That book contains an appendix with a summary of all the functional analysis used. In particular, on page 585 (online edition), after Result 52.24, appears the definition:

A locally convex space $E$ is called Schwartz if each absolutely convex neighborhood $U$ of $0$ in $E$ contains another one $V$ such that the induced mapping $E_{ ( U )} \to E_{ ( V )}$ maps $U$ into a precompact set.

and this is the definition that appears on the nLab (unsurprisingly, given who is the original author of that page).

(Note: I think that the map $E_{(U)} \to E_{(V)}$ is actually the wrong way around. Reading elsewhere in that appendix, $E_{(U)}$ is the normed vector space formed by taking the Minkowski functional associated to $U$ as a semi-norm and making it a norm by quotienting out by the null space. Therefore an inclusion $V \to U$ should induce a mapping $E_{(V)} \to E_{(U)}$ and one would examine the image of $V$ in $E_{(U)}$ and want that to be precompact. I therefore think that it should read:

A locally convex space $E$ is called Schwartz if each absolutely convex neighborhood $U$ of $0$ in $E$ contains another one $V$ such that the induced mapping $E_{ ( V )} \to E_{ ( U )}$ maps $V$ into a precompact set.

)

The definition in The Convenient Setting ... is not directly cited, but the preceding result is about Schwarz spaces and is cited as Jarchow, 1981, 10.4.3, p202, Horvath, 1966, p277. So I would look there for more information.

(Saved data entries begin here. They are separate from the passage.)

import Mathlib
import Literature.Combinatorics.Additive.TripleProductProperty
import Literature.Computability.AutomaticStructures.AutomaticBlock

/-!
# Chart designs in the CYCLIC group `ℤ/ℓ^k`: the decisive-bigram criterion (no punctures)

Route `MatrixMultiplication/AutomaticSTPPDesigns`, crux `stmt-MatrixMultiplication-7357`
(`AutomaticDesignBelowFourFifths`), line `Sketch`; support lemma (a construction mechanism for the open
stub C⁺ = "one finite STPP design in a cyclic group with `∑ (|A||B||C|)^{4/5} > N`").

Cohn–Kleinberg–Szegedy–Umans 2005, Thm. 37 (tree: `CohnKleinbergSzegedyUmans2005_thm37`): for an
`H`-chart `(Γ, A, B, C)` and a local chart-USP `U ⊆ Γ^k` the digit boxes `A_u = ∏_t A(u_t)` form an STPP
family in the bounded-exponent group `H^k`. Read in the cyclic group `ℤ/ℓ^k` (digits `A(x) ⊆ [0, ℓ)`,
`A_u = {∑_t a_t ℓ^t}`), the same boxes obey the STPP relation digit by digit WITH CARRIES
(`Literature.Computability.AutomaticStructures.stppSum_eq_zero_iff`), and a plain local chart-USP is not
enough (carries emitted at a "bad" coordinate rescue relations at a "good" one; computed failures in
`ℤ/5^5`, `ℤ/5^6`, `ℤ/7^3`, evidence `analysis-c1.md`). This file proves a carry-tolerant version
WITHOUT shrinking the digit sets:

* `cyclicChart_addSimultaneousTPP` — if every symbol's digit triple is TPP mod `ℓ` and **diagonally
  tame** (`|(a−a')+(b−b')+(c−c')| ≤ ℓ − 3` over `ℤ`), and for every index triple `(i, j, m)` not all equal
  some coordinate `t` carries a GOOD pattern (`ℓ ∤ (a−a')+(b−b')+(c−c')` for digits from
  `A(uᵢₜ) × A(uⱼₜ) × B(uⱼₜ) × B(uₘₜ) × C(uₘₜ) × C(uᵢₜ)`, CKSU's hypergraph condition) which is either the
  lowest coordinate or PRECEDED BY A DIAGONAL one (`uᵢ,ₜ₋₁ = uⱼ,ₜ₋₁ = uₘ,ₜ₋₁`), then the digit boxes form
  an STPP family in `ℤ/ℓ^k`.
  Proof: along a solution the carries stay in `[-2, 2]` (`|e_t| ≤ 3(ℓ-1)`); a diagonal digit receiving a
  carry `|c| ≤ 2` must satisfy `e + c ≡ 0 (mod ℓ)` with `|e + c| ≤ ℓ − 1`, so `e + c = 0` and it EMITS carry
  `0`; a good digit receiving carry `0` is impossible. For equal indices every digit is diagonal, the
  carries vanish one by one and the symbol TPP forces equal digits.

For the 3-symbol chart of CKSU (p. 11; `Ĥ = ℤ/ℓ ∖ {0,1}`, two singletons and one interval per symbol)
diagonal tameness holds, so "bigram-local USPs" index honest cyclic designs of full volume `(ℓ−2)` per
coordinate; their capacity is not known (the USP capacity `3/2^{2/3}` would give `τ* = 0.8012` at
`ℓ = 10`, still above `4/5`: this mechanism alone cannot close the crux, see the census).
-/

-- single-conjunct summit: the mandated namespace repeats `MatrixMultiplication`.
set_option linter.dupNamespace false

namespace Summit.MatrixMultiplication.MatrixMultiplication.Theorems

namespace AutomaticDesignBelowFourFifths

open Finset Literature.Combinatorics.Additive Literature.Computability.AutomaticStructures

/-- Carries of a solution of the STPP digit recursion stay in `[-2, 2]` (sharpening the tree's
`abs_carry_le_three`: `|e_t| ≤ 3(ℓ − 1)` and `|c_t| ≤ 2` give `ℓ |c_{t+1}| ≤ 3ℓ − 1 < 3ℓ`). [folklore] -/
theorem abs_carry_le_two {ℓ k : ℕ} (hℓ : 0 < ℓ) (a a' b b' c c' : Fin k → Fin ℓ)
    {cr : Fin (k + 1) → ℤ} (h0 : cr 0 = 0)
    (hrel : ∀ t : Fin k, cr t.castSucc + stppDigit a a' b b' c c' t = ℓ * cr t.succ) :
    ∀ t : Fin (k + 1), |cr t| ≤ 2 := by
  intro t
  induction t using Fin.induction with
  | zero => simp [h0]
  | succ t ih =>
    have hℓ' : (0 : ℤ) < ℓ := by exact_mod_cast hℓ
    have hd := abs_stppDigit_le a a' b b' c c' t
    have h1 : (ℓ : ℤ) * |cr t.succ| ≤ 3 * ℓ - 1 := by
      calc (ℓ : ℤ) * |cr t.succ| = |cr t.castSucc + stppDigit a a' b b' c c' t| := by
            rw [hrel t, abs_mul, abs_of_pos hℓ']
        _ ≤ |cr t.castSucc| + |stppDigit a a' b b' c c' t| := abs_add_le _ _
        _ ≤ 2 + 3 * ((ℓ : ℤ) - 1) := add_le_add ih hd
        _ = 3 * ℓ - 1 := by ring
    -- `ℓ |c| ≤ 3ℓ - 1 < 3ℓ` forces `|c| ≤ 2`
    by_contra hlt
    push Not at hlt
    have h3 : (3 : ℤ) ≤ |cr t.succ| := by omega
    have : (ℓ : ℤ) * 3 ≤ ℓ * |cr t.succ| := mul_le_mul_of_nonneg_left h3 hℓ'.le
    omega

/-- **Chart designs in `ℤ/ℓ^k`, decisive-bigram criterion.** Digit sets `A, B, C : Γ → Finset (Fin ℓ)`
with (1) every symbol triple TPP mod `ℓ`, (2) every symbol triple diagonally tame
(`|(a−a')+(b−b')+(c−c')| ≤ ℓ − 3`), indexed by rows `u : Fin L → Fin k → Γ` such that (3) every index
triple `(i, j, m)` not all equal has a coordinate `t` with a good pattern (no digit relation divisible
by `ℓ`) that is the lowest coordinate or is preceded by a diagonal coordinate: then the digit boxes
`A_i = {[a]_ℓ : a_t ∈ A(u i t)}`, `B_i`, `C_i` form an STPP family (CKSU Def. 5.1) in `ℤ/ℓ^k`.
Cyclic, puncture-free analogue of CKSU 2005 Thm. 37. [cite: CohnKleinbergSzegedyUmans2005, Thm. 37] -/
theorem cyclicChart_addSimultaneousTPP {Γ : Type*} {ℓ k L : ℕ} [NeZero ℓ]
    (A B C : Γ → Finset (Fin ℓ)) (u : Fin L → Fin k → Γ)
    (hTPP : ∀ x : Γ, ∀ a ∈ A x, ∀ a' ∈ A x, ∀ b ∈ B x, ∀ b' ∈ B x, ∀ c ∈ C x, ∀ c' ∈ C x,
      (ℓ : ℤ) ∣ ((a : ℤ) - a') + ((b : ℤ) - b') + ((c : ℤ) - c') → a = a' ∧ b = b' ∧ c = c')
    (hdiag : ∀ x : Γ, ∀ a ∈ A x, ∀ a' ∈ A x, ∀ b ∈ B x, ∀ b' ∈ B x, ∀ c ∈ C x, ∀ c' ∈ C x,
      |((a : ℤ) - a') + ((b : ℤ) - b') + ((c : ℤ) - c')| ≤ (ℓ : ℤ) - 3)
    (hU : ∀ i j m : Fin L, ¬(i = j ∧ j = m) → ∃ t : Fin k,
      (∀ a ∈ A (u i t), ∀ a' ∈ A (u j t), ∀ b ∈ B (u j t), ∀ b' ∈ B (u m t), ∀ c ∈ C (u m t),
        ∀ c' ∈ C (u i t), ¬ (ℓ : ℤ) ∣ ((a : ℤ) - a') + ((b : ℤ) - b') + ((c : ℤ) - c')) ∧
      ((t : ℕ) = 0 ∨ ∃ t' : Fin k, (t' : ℕ) + 1 = t ∧ u i t' = u j t' ∧ u j t' = u m t')) :
    AddSimultaneousTPP (G := ZMod (ℓ ^ k))
      (fun i => (Fintype.piFinset fun t => A (u i t)).image fun d => (digitValue d : ZMod (ℓ ^ k)))
      (fun i => (Fintype.piFinset fun t => B (u i t)).image fun d => (digitValue d : ZMod (ℓ ^ k)))
      (fun i => (Fintype.piFinset fun t => C (u i t)).image fun d => (digitValue d : ZMod (ℓ ^ k))) := by
  have hℓ : 0 < ℓ := Nat.pos_of_ne_zero (NeZero.ne ℓ)
  have hℓz : (ℓ : ℤ) ≠ 0 := by exact_mod_cast hℓ.ne'
  -- the carry form of a relation `[a] - [a'] + [b] - [b'] + [c] - [c'] = 0`
  have carries : ∀ a a' b b' c c' : Fin k → Fin ℓ,
      (digitValue a : ZMod (ℓ ^ k)) + -(digitValue a' : ZMod (ℓ ^ k)) + (digitValue b : ZMod (ℓ ^ k))
        + -(digitValue b' : ZMod (ℓ ^ k)) + (digitValue c : ZMod (ℓ ^ k)) + -(digitValue c' : ZMod (ℓ ^ k))
        = 0 →
      ∃ cr : Fin (k + 1) → ℤ, cr 0 = 0 ∧
        (∀ t : Fin k, cr t.castSucc + stppDigit a' a b' b c' c t = ℓ * cr t.succ) ∧
        ∀ t : Fin (k + 1), |cr t| ≤ 2 := by
    intro a a' b b' c c' h
    have h' : ((digitValue a : ZMod (ℓ ^ k)) - digitValue a') + ((digitValue b : ZMod (ℓ ^ k)) -
        digitValue b') + ((digitValue c : ZMod (ℓ ^ k)) - digitValue c') = 0 := by
      rw [← h]; abel
    obtain ⟨cr, h0, hrel⟩ := (stppSum_eq_zero_iff hℓ a' a b' b c' c).1 h'
    exact ⟨cr, h0, hrel, abs_carry_le_two hℓ a' a b' b c' c h0 hrel⟩
  -- `stppDigit a' a b' b c' c t = (a_t - a'_t) + (b_t - b'_t) + (c_t - c'_t)`
  have hdigit : ∀ (a a' b b' c c' : Fin k → Fin ℓ) (t : Fin k), stppDigit a' a b' b c' c t =
      ((a t : ℤ) - a' t) + ((b t : ℤ) - b' t) + ((c t : ℤ) - c' t) := by
    intro a a' b b' c c' t
    simp only [stppDigit]
  refine ⟨fun i => ?_, fun i j m => ?_⟩
  · -- clause (i): triple product property of each block triple
    intro s hs s' hs' tt htt tt' htt' v hv v' hv' h
    simp only [mem_image, Fintype.mem_piFinset] at hs hs' htt htt' hv hv'
    obtain ⟨a, ha, rfl⟩ := hs
    obtain ⟨a', ha', rfl⟩ := hs'
    obtain ⟨b, hb, rfl⟩ := htt
    obtain ⟨b', hb', rfl⟩ := htt'
    obtain ⟨c, hc, rfl⟩ := hv
    obtain ⟨c', hc', rfl⟩ := hv'
    have h' : (digitValue a : ZMod (ℓ ^ k)) + -(digitValue a' : ZMod (ℓ ^ k)) +
        (digitValue b : ZMod (ℓ ^ k)) + -(digitValue b' : ZMod (ℓ ^ k)) +
        (digitValue c : ZMod (ℓ ^ k)) + -(digitValue c' : ZMod (ℓ ^ k)) = 0 := by
      rw [← h]; abel
    obtain ⟨cr, h0, hrel, -⟩ := carries a a' b b' c c' h'
    -- all carries vanish and all digits agree, by induction on the position
    have key : ∀ t : Fin k, cr t.castSucc = 0 → a t = a' t ∧ b t = b' t ∧ c t = c' t ∧ cr t.succ = 0 := by
      intro t hct
      have hr := hrel t
      rw [hct, zero_add, hdigit] at hr
      have hdvd : (ℓ : ℤ) ∣ ((a t : ℤ) - a' t) + ((b t : ℤ) - b' t) + ((c t : ℤ) - c' t) :=
        ⟨cr t.succ, hr⟩
      obtain ⟨h1, h2, h3⟩ := hTPP (u i t) _ (ha t) _ (ha' t) _ (hb t) _ (hb' t) _ (hc t) _ (hc' t) hdvd
      refine ⟨h1, h2, h3, ?_⟩
      rw [h1, h2, h3, sub_self, sub_self, sub_self, add_zero, add_zero] at hr
      have : (ℓ : ℤ) * cr t.succ = 0 := hr.symm
      exact (mul_eq_zero.1 this).resolve_left hℓz
    have hzero : ∀ t : Fin (k + 1), cr t = 0 := by
      intro t
      induction t using Fin.induction with
      | zero => exact h0
      | succ t ih => exact (key t ih).2.2.2
    have hall : ∀ t : Fin k, a t = a' t ∧ b t = b' t ∧ c t = c' t := fun t =>
      let ⟨h1, h2, h3, _⟩ := key t (hzero t.castSucc)
      ⟨h1, h2, h3⟩
    have ea : a = a' := funext fun t => (hall t).1
    have eb : b = b' := funext fun t => (hall t).2.1
    have ec : c = c' := funext fun t => (hall t).2.2
    exact ⟨by rw [ea], by rw [eb], by rw [ec]⟩
  · -- clause (ii): simultaneity
    intro s hs s' hs' tt htt tt' htt' v hv v' hv' h
    by_contra hne
    simp only [mem_image, Fintype.mem_piFinset] at hs hs' htt htt' hv hv'
    obtain ⟨a, ha, rfl⟩ := hs
    obtain ⟨a', ha', rfl⟩ := hs'
    obtain ⟨b, hb, rfl⟩ := htt
    obtain ⟨b', hb', rfl⟩ := htt'
    obtain ⟨c, hc, rfl⟩ := hv
    obtain ⟨c', hc', rfl⟩ := hv'
    obtain ⟨cr, h0, hrel, hbd⟩ := carries a a' b b' c c' h
    obtain ⟨t, hgood, hpos⟩ := hU i j m hne
    -- the carry entering the good coordinate `t` is `0`
    have hct : cr t.castSucc = 0 := by
      rcases hpos with ht0 | ⟨t', ht', e1, e2⟩
      · have : t.castSucc = 0 := Fin.ext (by simpa using ht0)
        rw [this, h0]
      · -- coordinate `t'` is diagonal: `|e + c| ≤ ℓ - 1` and `e + c = ℓ · c'` force `c' = 0`
        have hsucc : t'.succ = t.castSucc := Fin.ext (by simp [ht'])
        have hr := hrel t'
        rw [hdigit] at hr
        have hx1 : u j t' = u i t' := e1.symm
        have hx2 : u m t' = u i t' := (e1.trans e2).symm
        have he := hdiag (u i t') _ (ha t') _ (hx1 ▸ ha' t') _ (hx1 ▸ hb t') _ (hx2 ▸ hb' t')
          _ (hx2 ▸ hc t') _ (hc' t')
        have hc2 := hbd t'.castSucc
        have hℓ' : (0 : ℤ) < ℓ := by exact_mod_cast hℓ
        have hbound : (ℓ : ℤ) * |cr t'.succ| ≤ ℓ - 1 := by
          calc (ℓ : ℤ) * |cr t'.succ|
              = |cr t'.castSucc + (((a t' : ℤ) - a' t') + ((b t' : ℤ) - b' t') + ((c t' : ℤ) - c' t'))| := by
                rw [hr, abs_mul, abs_of_pos hℓ']
            _ ≤ |cr t'.castSucc| + |((a t' : ℤ) - a' t') + ((b t' : ℤ) - b' t') + ((c t' : ℤ) - c' t')| :=
                abs_add_le _ _
            _ ≤ 2 + ((ℓ : ℤ) - 3) := add_le_add hc2 he
            _ = ℓ - 1 := by ring
        have hz : cr t'.succ = 0 := by
          by_contra hz
          have h1 : (1 : ℤ) ≤ |cr t'.succ| := Int.one_le_abs hz
          have : (ℓ : ℤ) * 1 ≤ ℓ * |cr t'.succ| := mul_le_mul_of_nonneg_left h1 hℓ'.le
          omega
        rw [← hsucc, hz]
    -- … so the good coordinate's relation would be divisible by `ℓ`
    have hr := hrel t
    rw [hct, zero_add, hdigit] at hr
    exact hgood _ (ha t) _ (ha' t) _ (hb t) _ (hb' t) _ (hc t) _ (hc' t) ⟨cr t.succ, hr⟩

/-! ### Registered sub-goal (stub) of crux `stmt-MatrixMultiplication-7357`, closed form -/

/-- **Registered stub `stub_cyclicChart`** (closed form of `cyclicChart_addSimultaneousTPP`).
[cite: CohnKleinbergSzegedyUmans2005, Thm. 37] -/
theorem stub_cyclicChart : ∀ (Γ : Type) (ℓ k L : ℕ) [NeZero ℓ] (A B C : Γ → Finset (Fin ℓ)) (u : Fin L → Fin k → Γ), (∀ x : Γ, ∀ a ∈ A x, ∀ a' ∈ A x, ∀ b ∈ B x, ∀ b' ∈ B x, ∀ c ∈ C x, ∀ c' ∈ C x, (ℓ : ℤ) ∣ ((a : ℤ) - a') + ((b : ℤ) - b') + ((c : ℤ) - c') → a = a' ∧ b = b' ∧ c = c') → (∀ x : Γ, ∀ a ∈ A x, ∀ a' ∈ A x, ∀ b ∈ B x, ∀ b' ∈ B x, ∀ c ∈ C x, ∀ c' ∈ C x, |((a : ℤ) - a') + ((b : ℤ) - b') + ((c : ℤ) - c')| ≤ (ℓ : ℤ) - 3) → (∀ i j m : Fin L, ¬(i = j ∧ j = m) → ∃ t : Fin k, (∀ a ∈ A (u i t), ∀ a' ∈ A (u j t), ∀ b ∈ B (u j t), ∀ b' ∈ B (u m t), ∀ c ∈ C (u m t), ∀ c' ∈ C (u i t), ¬ (ℓ : ℤ) ∣ ((a : ℤ) - a') + ((b : ℤ) - b') + ((c : ℤ) - c')) ∧ ((t : ℕ) = 0 ∨ ∃ t' : Fin k, (t' : ℕ) + 1 = t ∧ u i t' = u j t' ∧ u j t' = u m t')) → Literature.Combinatorics.Additive.AddSimultaneousTPP (G := ZMod (ℓ ^ k)) (fun i => (Fintype.piFinset fun t => A (u i t)).image fun d => (Literature.Computability.AutomaticStructures.digitValue d : ZMod (ℓ ^ k))) (fun i => (Fintype.piFinset fun t => B (u i t)).image fun d => (Literature.Computability.AutomaticStructures.digitValue d : ZMod (ℓ ^ k))) (fun i => (Fintype.piFinset fun t => C (u i t)).image fun d => (Literature.Computability.AutomaticStructures.digitValue d : ZMod (ℓ ^ k))) :=
  fun _ _ _ _ _ A B C u hTPP hdiag hU => cyclicChart_addSimultaneousTPP A B C u hTPP hdiag hU

end AutomaticDesignBelowFourFifths

end Summit.MatrixMultiplication.MatrixMultiplication.Theorems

The purpose of this definition is to try to capture the functional analytical essence of the Schwartz space (of rapidly decreasing functions). Thus anything one can say about the Schwartz space (in Functional Analysis) can be said about a Schwartz space (and, probably, vice versa). This fits in with a general theme of Functional Analysis wherein one says "This space has all these nice properties, what is it about this space which makes it have them? What other spaces have these properties? This looks like a useful class of spaces, let's give them a funky name.".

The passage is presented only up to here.